- _What the exercise asks_: Every line below between the one holding "noncomputable section" and the one holding "namespace AffineSeeds", inclusive, should be copied exactly, and no other line.

···

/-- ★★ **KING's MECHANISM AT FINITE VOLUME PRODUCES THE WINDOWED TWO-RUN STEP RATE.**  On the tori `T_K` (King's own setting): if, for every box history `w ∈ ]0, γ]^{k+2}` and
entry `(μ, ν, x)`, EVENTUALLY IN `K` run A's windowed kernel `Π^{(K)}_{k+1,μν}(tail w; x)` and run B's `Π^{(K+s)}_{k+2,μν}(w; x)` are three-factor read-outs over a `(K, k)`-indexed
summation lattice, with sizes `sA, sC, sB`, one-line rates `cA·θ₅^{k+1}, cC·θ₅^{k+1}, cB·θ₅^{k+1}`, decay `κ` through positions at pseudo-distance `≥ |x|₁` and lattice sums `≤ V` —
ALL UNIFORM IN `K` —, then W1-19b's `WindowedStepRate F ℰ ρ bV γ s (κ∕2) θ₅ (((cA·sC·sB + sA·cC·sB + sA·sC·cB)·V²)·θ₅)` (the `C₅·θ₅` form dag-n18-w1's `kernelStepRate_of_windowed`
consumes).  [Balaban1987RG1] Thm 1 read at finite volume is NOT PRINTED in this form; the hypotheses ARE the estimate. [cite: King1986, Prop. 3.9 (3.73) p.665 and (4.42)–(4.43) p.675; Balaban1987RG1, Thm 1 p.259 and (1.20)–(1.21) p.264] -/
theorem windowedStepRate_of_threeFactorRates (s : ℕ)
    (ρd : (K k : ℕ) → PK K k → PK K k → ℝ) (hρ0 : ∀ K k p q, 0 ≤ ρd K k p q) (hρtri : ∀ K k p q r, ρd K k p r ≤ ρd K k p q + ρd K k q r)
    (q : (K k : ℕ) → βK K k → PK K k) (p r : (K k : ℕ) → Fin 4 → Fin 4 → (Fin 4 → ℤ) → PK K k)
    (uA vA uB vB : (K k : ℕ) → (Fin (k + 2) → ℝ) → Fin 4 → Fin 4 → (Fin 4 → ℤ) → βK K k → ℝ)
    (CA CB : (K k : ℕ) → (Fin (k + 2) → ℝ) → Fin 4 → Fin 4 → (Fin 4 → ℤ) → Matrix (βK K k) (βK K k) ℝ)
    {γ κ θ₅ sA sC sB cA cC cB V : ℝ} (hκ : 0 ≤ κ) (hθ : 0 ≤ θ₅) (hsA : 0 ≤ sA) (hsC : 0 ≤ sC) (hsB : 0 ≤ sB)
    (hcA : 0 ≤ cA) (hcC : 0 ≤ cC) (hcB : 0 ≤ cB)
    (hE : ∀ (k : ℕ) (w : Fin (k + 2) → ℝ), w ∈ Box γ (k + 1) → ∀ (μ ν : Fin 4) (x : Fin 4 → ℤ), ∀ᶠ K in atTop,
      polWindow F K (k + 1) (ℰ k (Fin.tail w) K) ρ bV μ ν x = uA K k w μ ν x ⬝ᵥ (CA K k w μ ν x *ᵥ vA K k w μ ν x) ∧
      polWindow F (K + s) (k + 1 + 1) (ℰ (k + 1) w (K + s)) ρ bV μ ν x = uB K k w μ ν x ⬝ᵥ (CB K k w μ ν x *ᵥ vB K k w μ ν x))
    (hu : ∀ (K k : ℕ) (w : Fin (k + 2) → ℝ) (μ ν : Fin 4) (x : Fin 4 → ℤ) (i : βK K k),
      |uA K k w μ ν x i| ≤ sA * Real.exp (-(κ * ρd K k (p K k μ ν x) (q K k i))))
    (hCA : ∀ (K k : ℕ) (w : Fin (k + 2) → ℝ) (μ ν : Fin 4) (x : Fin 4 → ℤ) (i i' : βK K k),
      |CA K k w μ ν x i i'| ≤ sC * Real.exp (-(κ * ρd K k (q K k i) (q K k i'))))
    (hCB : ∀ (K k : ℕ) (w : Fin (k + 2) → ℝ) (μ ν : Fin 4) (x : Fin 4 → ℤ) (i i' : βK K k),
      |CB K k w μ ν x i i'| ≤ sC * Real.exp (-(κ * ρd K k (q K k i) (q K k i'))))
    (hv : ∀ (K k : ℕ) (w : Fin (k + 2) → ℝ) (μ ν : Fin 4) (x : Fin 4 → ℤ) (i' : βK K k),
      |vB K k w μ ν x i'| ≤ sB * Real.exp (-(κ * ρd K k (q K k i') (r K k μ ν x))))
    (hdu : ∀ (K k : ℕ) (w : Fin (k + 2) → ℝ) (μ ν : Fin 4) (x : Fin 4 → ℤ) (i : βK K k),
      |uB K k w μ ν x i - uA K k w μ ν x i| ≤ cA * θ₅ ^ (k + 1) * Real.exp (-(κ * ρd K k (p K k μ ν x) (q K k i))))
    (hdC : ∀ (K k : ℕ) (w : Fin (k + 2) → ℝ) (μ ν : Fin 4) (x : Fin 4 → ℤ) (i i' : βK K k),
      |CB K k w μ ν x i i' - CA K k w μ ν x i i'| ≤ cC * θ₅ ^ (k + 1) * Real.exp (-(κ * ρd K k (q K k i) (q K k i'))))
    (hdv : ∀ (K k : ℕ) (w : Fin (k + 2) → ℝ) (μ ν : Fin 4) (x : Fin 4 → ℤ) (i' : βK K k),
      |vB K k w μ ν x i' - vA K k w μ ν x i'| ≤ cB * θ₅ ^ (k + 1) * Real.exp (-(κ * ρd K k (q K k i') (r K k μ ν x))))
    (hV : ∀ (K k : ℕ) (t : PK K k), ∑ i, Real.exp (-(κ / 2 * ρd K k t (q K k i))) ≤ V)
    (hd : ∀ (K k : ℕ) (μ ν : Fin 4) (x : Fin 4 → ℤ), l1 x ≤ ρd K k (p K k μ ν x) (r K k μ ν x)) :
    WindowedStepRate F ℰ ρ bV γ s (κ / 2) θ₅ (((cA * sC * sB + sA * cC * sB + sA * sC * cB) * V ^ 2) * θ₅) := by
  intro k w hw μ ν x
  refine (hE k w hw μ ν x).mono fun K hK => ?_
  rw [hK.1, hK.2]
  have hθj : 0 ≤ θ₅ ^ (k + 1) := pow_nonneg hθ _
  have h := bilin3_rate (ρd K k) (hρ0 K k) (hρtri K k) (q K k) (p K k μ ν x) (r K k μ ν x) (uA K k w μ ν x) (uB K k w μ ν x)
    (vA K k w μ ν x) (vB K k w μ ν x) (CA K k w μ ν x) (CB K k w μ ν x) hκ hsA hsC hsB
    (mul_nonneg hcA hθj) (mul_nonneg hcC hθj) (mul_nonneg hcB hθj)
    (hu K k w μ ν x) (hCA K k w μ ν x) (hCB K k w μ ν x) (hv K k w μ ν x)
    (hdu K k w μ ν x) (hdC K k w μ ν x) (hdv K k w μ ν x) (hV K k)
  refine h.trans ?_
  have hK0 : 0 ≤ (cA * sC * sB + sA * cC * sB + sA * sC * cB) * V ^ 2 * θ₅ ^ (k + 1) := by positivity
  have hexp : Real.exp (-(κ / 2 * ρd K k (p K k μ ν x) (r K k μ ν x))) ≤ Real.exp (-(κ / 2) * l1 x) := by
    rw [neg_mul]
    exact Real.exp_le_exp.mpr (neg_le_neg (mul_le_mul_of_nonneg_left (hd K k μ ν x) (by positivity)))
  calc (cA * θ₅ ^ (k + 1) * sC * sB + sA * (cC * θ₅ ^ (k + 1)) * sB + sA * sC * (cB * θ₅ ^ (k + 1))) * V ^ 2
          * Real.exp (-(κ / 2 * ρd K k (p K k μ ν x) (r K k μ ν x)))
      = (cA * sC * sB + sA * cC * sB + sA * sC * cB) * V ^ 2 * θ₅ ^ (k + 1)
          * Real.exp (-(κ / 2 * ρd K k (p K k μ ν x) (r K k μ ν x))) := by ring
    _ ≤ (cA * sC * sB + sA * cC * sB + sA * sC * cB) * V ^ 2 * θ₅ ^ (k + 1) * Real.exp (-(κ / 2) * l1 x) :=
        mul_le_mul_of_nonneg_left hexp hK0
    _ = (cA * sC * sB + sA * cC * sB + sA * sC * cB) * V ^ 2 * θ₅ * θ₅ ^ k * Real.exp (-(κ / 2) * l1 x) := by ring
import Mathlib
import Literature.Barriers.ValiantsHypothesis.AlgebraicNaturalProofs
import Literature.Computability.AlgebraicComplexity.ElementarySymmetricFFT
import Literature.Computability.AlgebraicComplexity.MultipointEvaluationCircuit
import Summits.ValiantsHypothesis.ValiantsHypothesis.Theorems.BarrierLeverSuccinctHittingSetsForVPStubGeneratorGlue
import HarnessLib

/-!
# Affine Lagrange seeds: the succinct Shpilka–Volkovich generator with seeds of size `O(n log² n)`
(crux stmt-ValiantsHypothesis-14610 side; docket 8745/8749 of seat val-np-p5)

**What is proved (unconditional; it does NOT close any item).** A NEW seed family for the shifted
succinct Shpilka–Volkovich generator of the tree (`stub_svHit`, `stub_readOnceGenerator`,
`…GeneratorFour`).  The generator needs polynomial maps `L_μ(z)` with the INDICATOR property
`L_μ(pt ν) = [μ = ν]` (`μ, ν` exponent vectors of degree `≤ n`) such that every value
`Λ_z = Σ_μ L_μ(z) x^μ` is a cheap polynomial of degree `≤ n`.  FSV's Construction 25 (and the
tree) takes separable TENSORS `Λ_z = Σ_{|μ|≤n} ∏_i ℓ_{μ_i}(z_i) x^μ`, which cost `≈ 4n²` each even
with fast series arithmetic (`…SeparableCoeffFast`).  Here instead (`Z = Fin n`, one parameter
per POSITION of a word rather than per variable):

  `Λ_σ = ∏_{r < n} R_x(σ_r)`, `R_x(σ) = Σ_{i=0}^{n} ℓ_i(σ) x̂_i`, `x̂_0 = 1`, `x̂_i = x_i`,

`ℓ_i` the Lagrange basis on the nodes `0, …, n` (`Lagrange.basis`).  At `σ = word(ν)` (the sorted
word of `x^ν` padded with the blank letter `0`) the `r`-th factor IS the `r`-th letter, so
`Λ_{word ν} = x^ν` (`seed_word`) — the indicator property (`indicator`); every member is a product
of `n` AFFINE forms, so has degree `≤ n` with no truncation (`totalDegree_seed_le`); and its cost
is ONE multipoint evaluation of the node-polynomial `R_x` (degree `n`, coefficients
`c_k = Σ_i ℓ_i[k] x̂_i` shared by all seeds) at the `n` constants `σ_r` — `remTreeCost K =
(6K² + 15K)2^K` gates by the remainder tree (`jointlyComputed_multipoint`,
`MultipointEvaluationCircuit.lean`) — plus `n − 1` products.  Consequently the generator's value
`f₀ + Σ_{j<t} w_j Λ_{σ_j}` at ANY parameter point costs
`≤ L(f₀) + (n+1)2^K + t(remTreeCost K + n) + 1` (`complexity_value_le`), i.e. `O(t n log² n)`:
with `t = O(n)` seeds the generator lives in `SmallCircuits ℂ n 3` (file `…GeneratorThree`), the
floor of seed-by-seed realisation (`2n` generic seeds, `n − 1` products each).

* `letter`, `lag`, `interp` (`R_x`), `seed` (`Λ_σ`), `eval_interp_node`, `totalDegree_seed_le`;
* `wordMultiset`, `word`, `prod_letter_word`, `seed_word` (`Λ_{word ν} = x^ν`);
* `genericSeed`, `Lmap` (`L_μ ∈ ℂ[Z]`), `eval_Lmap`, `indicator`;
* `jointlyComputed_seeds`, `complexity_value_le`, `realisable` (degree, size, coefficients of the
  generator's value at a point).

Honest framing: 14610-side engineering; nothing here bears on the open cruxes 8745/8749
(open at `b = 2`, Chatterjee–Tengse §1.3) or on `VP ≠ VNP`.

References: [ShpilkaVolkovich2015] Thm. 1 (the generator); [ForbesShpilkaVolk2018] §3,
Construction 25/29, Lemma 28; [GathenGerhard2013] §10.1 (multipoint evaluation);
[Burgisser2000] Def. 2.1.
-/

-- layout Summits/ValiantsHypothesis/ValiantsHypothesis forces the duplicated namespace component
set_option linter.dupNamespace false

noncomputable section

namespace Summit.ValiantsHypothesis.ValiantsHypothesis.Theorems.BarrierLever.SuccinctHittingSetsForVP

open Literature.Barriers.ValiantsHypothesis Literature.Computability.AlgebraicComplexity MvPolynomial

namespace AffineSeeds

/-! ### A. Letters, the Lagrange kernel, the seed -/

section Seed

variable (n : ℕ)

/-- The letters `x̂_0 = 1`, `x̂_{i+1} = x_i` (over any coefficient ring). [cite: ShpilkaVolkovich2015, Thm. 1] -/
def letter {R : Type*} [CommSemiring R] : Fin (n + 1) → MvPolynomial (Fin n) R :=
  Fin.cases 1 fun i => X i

···

- _Reply to the task_:
noncomputable section

namespace Summit.ValiantsHypothesis.ValiantsHypothesis.Theorems.BarrierLever.SuccinctHittingSetsForVP

open Literature.Barriers.ValiantsHypothesis Literature.Computability.AlgebraicComplexity MvPolynomial

namespace AffineSeeds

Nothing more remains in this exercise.